Every line of the records that contains "Theorems" should be tallied, and only the resulting number returned.

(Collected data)
::::

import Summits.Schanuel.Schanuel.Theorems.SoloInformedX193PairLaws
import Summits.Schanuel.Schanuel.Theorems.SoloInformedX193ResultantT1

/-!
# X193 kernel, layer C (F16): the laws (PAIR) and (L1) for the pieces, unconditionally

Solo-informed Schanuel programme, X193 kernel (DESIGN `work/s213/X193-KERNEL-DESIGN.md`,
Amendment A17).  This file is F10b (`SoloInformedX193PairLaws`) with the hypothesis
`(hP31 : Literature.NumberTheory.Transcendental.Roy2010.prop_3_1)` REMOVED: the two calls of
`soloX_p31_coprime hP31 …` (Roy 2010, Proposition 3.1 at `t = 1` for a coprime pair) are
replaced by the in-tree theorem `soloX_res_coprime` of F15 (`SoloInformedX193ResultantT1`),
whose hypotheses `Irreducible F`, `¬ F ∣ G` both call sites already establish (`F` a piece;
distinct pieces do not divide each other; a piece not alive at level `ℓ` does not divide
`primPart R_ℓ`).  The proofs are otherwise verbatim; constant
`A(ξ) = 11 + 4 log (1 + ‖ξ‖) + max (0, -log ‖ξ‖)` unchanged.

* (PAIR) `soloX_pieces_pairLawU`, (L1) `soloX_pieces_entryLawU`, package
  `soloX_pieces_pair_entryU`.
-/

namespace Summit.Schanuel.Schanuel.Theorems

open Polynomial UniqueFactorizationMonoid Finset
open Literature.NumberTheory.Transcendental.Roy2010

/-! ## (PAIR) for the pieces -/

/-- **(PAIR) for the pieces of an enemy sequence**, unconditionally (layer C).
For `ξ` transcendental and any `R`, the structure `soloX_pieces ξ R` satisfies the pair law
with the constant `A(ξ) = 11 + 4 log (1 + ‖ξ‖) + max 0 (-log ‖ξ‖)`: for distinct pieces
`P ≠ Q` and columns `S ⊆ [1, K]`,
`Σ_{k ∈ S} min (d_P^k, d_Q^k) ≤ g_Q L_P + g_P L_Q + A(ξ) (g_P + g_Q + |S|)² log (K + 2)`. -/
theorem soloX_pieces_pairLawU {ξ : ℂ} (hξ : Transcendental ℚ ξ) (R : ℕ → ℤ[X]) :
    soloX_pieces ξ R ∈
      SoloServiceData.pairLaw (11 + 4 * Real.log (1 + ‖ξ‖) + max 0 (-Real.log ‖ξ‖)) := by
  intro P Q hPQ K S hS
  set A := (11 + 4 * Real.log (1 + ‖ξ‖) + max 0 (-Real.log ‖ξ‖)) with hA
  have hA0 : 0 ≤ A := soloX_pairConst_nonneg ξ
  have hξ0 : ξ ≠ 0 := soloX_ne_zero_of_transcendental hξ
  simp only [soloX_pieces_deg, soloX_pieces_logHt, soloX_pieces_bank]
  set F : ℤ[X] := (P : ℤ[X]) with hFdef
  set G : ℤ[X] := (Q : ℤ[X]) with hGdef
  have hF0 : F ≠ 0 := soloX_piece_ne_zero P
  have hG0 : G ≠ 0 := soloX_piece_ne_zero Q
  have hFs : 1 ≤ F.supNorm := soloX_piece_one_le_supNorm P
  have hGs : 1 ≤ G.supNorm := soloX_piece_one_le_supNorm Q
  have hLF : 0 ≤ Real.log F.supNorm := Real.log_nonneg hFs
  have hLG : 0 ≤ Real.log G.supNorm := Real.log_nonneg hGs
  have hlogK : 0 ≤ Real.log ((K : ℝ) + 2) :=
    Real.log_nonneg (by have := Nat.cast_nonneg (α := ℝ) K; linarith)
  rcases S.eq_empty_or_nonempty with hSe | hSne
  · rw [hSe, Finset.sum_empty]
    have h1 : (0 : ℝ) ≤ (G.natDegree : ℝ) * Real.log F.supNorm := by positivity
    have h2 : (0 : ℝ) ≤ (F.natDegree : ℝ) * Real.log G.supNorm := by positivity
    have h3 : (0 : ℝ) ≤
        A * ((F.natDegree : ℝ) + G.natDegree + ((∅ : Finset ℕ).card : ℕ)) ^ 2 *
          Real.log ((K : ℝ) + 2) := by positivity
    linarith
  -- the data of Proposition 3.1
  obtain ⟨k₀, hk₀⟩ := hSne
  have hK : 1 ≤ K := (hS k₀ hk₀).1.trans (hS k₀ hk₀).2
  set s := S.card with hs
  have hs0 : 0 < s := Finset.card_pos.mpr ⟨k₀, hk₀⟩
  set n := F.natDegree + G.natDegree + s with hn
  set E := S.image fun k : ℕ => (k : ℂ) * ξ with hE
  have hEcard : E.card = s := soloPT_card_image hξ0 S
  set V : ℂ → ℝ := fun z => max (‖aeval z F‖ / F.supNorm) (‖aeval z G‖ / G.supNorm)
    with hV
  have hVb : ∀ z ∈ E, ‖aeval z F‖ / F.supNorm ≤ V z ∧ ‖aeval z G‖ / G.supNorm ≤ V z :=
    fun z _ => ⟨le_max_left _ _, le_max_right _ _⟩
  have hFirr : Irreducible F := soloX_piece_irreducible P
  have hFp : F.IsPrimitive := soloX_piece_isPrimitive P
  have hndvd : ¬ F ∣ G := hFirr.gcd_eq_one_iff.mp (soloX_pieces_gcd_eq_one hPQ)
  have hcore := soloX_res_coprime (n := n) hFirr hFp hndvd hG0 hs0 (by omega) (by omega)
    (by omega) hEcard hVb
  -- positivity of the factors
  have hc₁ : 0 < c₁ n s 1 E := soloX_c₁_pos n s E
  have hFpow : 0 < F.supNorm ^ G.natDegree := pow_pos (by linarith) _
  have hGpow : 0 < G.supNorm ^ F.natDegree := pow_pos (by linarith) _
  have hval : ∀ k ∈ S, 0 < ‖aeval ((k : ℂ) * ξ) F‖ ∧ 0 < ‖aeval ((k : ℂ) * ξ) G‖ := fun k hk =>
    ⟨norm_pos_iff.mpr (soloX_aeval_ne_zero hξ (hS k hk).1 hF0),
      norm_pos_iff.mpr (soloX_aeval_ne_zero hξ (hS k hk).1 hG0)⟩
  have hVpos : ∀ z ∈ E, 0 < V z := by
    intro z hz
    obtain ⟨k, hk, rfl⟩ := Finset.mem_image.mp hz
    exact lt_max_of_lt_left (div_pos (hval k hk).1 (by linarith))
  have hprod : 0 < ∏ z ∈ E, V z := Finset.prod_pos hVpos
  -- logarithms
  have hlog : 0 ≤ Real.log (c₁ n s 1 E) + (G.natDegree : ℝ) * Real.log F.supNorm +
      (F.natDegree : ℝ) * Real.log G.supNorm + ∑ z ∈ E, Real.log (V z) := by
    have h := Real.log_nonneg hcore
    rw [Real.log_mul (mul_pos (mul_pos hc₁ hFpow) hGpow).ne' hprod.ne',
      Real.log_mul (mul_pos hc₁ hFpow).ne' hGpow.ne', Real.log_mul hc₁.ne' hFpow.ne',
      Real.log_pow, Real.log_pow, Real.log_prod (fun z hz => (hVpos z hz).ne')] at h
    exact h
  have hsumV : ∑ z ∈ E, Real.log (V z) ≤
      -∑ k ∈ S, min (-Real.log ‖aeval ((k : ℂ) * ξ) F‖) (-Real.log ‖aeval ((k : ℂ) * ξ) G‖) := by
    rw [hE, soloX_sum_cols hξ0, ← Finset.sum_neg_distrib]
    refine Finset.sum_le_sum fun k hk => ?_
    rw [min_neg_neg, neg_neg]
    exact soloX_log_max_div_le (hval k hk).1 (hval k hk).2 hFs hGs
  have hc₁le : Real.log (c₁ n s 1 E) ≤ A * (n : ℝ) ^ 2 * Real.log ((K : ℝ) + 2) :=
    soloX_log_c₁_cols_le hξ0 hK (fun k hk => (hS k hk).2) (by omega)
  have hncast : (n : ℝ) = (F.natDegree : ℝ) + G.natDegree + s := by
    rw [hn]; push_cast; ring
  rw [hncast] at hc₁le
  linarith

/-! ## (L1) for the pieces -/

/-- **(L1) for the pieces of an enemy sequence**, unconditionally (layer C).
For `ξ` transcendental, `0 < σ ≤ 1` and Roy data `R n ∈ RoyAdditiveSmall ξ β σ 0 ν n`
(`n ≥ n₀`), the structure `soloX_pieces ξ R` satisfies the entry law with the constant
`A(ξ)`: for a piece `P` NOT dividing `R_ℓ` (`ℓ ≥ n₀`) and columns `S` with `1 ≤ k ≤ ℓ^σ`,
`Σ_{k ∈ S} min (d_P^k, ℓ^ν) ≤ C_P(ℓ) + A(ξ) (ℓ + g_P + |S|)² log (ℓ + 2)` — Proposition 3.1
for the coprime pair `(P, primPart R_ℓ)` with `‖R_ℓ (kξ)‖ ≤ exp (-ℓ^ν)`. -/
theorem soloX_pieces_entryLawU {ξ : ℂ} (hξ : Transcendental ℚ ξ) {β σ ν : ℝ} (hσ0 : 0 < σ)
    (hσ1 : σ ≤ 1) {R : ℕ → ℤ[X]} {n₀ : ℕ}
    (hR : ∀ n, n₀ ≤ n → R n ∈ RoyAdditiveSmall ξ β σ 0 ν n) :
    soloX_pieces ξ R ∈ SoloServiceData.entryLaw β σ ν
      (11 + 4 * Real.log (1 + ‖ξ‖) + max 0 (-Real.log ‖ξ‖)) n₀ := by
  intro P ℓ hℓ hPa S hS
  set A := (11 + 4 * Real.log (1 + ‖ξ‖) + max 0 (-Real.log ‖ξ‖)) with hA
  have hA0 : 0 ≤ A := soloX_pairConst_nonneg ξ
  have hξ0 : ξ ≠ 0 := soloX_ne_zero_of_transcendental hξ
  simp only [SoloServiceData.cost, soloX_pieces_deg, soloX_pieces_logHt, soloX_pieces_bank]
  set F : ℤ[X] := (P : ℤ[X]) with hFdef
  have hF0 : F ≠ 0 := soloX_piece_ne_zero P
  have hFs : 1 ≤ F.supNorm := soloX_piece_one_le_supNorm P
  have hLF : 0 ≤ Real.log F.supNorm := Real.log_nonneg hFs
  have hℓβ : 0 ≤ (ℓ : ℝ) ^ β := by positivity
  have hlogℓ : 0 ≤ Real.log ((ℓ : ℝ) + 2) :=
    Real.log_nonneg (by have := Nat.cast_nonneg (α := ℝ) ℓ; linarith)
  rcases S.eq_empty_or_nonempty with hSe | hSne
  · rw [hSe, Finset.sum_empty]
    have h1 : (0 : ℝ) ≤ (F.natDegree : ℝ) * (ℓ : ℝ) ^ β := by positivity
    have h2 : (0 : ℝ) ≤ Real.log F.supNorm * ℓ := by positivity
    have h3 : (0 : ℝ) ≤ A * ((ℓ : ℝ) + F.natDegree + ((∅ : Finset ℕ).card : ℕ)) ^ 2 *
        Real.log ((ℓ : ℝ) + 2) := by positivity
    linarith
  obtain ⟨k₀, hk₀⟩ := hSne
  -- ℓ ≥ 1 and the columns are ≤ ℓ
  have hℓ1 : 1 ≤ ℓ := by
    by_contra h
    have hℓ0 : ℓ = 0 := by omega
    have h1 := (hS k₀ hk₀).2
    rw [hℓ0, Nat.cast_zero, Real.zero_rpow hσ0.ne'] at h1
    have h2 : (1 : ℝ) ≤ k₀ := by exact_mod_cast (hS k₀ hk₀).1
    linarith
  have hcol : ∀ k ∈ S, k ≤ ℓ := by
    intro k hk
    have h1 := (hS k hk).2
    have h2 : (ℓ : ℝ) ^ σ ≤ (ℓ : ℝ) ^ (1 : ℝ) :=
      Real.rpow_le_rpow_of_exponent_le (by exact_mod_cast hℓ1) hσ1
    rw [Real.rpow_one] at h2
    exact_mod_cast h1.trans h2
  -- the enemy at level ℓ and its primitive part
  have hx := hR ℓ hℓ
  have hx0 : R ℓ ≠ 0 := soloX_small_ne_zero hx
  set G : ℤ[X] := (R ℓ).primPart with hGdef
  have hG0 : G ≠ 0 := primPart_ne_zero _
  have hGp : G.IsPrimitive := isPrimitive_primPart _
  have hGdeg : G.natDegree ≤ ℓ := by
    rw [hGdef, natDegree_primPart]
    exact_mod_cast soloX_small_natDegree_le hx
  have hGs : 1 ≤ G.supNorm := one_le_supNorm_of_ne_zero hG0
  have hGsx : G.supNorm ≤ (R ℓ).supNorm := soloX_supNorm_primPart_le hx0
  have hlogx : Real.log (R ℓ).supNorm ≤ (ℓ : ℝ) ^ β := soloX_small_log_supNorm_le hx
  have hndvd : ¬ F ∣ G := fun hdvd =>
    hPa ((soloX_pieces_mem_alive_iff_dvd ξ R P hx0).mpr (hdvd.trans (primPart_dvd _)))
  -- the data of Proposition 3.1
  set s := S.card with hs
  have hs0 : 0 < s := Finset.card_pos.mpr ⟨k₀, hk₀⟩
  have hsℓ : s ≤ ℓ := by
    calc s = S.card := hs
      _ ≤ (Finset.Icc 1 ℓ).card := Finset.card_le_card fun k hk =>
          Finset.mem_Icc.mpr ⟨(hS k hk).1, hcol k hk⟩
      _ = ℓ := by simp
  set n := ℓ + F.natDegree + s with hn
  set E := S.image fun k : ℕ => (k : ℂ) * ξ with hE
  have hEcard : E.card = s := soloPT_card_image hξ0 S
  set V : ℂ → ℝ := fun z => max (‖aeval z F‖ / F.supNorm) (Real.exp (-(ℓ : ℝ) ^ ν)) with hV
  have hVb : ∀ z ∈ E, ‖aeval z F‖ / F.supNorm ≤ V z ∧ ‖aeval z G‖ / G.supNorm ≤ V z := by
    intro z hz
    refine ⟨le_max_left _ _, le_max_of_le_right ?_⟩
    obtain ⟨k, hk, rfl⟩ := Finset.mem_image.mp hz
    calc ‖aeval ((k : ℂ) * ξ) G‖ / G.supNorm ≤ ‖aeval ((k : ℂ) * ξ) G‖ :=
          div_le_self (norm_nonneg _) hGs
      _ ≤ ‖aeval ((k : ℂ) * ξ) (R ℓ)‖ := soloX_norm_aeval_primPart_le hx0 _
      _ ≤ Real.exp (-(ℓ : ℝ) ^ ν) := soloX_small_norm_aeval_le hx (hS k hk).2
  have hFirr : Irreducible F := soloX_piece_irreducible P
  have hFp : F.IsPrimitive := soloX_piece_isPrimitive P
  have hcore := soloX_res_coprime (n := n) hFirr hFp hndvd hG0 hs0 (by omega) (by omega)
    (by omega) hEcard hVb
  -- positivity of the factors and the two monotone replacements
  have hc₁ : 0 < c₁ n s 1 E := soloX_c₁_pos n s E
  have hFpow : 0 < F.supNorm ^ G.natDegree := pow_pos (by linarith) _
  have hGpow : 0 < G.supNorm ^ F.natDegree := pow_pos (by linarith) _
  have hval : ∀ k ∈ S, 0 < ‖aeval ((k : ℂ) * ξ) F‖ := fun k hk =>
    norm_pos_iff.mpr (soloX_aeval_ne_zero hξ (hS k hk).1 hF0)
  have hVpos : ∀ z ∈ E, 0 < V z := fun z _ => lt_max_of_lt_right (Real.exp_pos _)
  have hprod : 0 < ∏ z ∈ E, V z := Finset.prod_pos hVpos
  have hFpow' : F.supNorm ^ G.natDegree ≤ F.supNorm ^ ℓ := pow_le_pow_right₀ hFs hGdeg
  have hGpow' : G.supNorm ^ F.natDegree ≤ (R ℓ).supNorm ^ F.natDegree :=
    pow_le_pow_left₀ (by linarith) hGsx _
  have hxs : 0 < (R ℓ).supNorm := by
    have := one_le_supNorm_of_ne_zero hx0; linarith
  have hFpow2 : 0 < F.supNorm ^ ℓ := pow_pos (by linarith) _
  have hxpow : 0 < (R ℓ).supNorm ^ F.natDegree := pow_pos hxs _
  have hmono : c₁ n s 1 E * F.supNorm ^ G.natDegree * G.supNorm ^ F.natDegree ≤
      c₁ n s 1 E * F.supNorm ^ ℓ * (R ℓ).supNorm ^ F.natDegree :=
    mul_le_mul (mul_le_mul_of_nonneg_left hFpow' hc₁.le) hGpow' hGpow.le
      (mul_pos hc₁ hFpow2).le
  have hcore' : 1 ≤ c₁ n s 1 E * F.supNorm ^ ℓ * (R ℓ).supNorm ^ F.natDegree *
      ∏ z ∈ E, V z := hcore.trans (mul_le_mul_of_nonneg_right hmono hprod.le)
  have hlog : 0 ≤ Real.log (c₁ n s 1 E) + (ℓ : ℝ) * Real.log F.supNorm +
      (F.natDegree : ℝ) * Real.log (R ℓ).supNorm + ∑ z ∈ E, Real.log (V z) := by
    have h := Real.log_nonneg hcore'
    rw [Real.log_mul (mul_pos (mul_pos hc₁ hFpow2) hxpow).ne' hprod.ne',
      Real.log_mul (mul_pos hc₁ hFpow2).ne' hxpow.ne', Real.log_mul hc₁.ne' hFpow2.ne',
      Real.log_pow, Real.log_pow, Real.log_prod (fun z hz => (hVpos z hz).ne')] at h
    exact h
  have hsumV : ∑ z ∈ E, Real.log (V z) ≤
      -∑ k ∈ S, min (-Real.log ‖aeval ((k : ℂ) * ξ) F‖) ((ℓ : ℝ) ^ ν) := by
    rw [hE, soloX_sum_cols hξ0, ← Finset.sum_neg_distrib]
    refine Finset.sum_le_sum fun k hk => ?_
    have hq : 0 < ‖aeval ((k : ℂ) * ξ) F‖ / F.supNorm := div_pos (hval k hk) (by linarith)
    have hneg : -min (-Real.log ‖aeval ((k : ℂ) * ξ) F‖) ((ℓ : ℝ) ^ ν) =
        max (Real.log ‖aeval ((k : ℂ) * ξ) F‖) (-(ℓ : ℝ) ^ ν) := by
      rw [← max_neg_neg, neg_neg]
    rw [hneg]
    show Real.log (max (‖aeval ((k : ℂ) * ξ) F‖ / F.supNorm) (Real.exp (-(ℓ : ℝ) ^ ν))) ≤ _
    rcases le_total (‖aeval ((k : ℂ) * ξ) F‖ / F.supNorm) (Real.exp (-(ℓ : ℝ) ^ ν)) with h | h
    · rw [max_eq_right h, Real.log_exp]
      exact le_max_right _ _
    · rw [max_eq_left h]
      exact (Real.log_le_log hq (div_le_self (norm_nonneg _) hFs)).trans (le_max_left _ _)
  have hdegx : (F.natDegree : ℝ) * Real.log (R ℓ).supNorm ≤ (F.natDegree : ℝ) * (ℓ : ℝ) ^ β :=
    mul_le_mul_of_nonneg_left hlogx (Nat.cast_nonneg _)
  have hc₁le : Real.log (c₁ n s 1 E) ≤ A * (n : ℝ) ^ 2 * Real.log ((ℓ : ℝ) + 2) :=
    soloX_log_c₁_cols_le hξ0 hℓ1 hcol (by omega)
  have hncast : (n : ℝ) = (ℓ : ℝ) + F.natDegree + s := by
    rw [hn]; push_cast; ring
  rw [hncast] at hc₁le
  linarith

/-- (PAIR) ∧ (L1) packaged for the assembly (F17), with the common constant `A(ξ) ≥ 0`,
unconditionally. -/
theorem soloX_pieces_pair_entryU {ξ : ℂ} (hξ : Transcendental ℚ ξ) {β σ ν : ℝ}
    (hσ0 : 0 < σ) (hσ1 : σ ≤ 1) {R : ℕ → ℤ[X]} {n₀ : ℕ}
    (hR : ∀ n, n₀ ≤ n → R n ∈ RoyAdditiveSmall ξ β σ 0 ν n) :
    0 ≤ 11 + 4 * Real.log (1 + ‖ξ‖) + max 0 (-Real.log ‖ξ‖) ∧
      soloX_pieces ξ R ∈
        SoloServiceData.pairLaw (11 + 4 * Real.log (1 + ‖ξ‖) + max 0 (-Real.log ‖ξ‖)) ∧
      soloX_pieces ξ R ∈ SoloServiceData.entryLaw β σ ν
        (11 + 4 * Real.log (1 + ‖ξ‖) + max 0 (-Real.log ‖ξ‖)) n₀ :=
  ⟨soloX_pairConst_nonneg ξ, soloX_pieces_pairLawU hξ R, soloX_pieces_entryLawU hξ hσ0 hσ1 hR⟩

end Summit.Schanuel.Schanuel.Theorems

::::

> [Result of this task] 4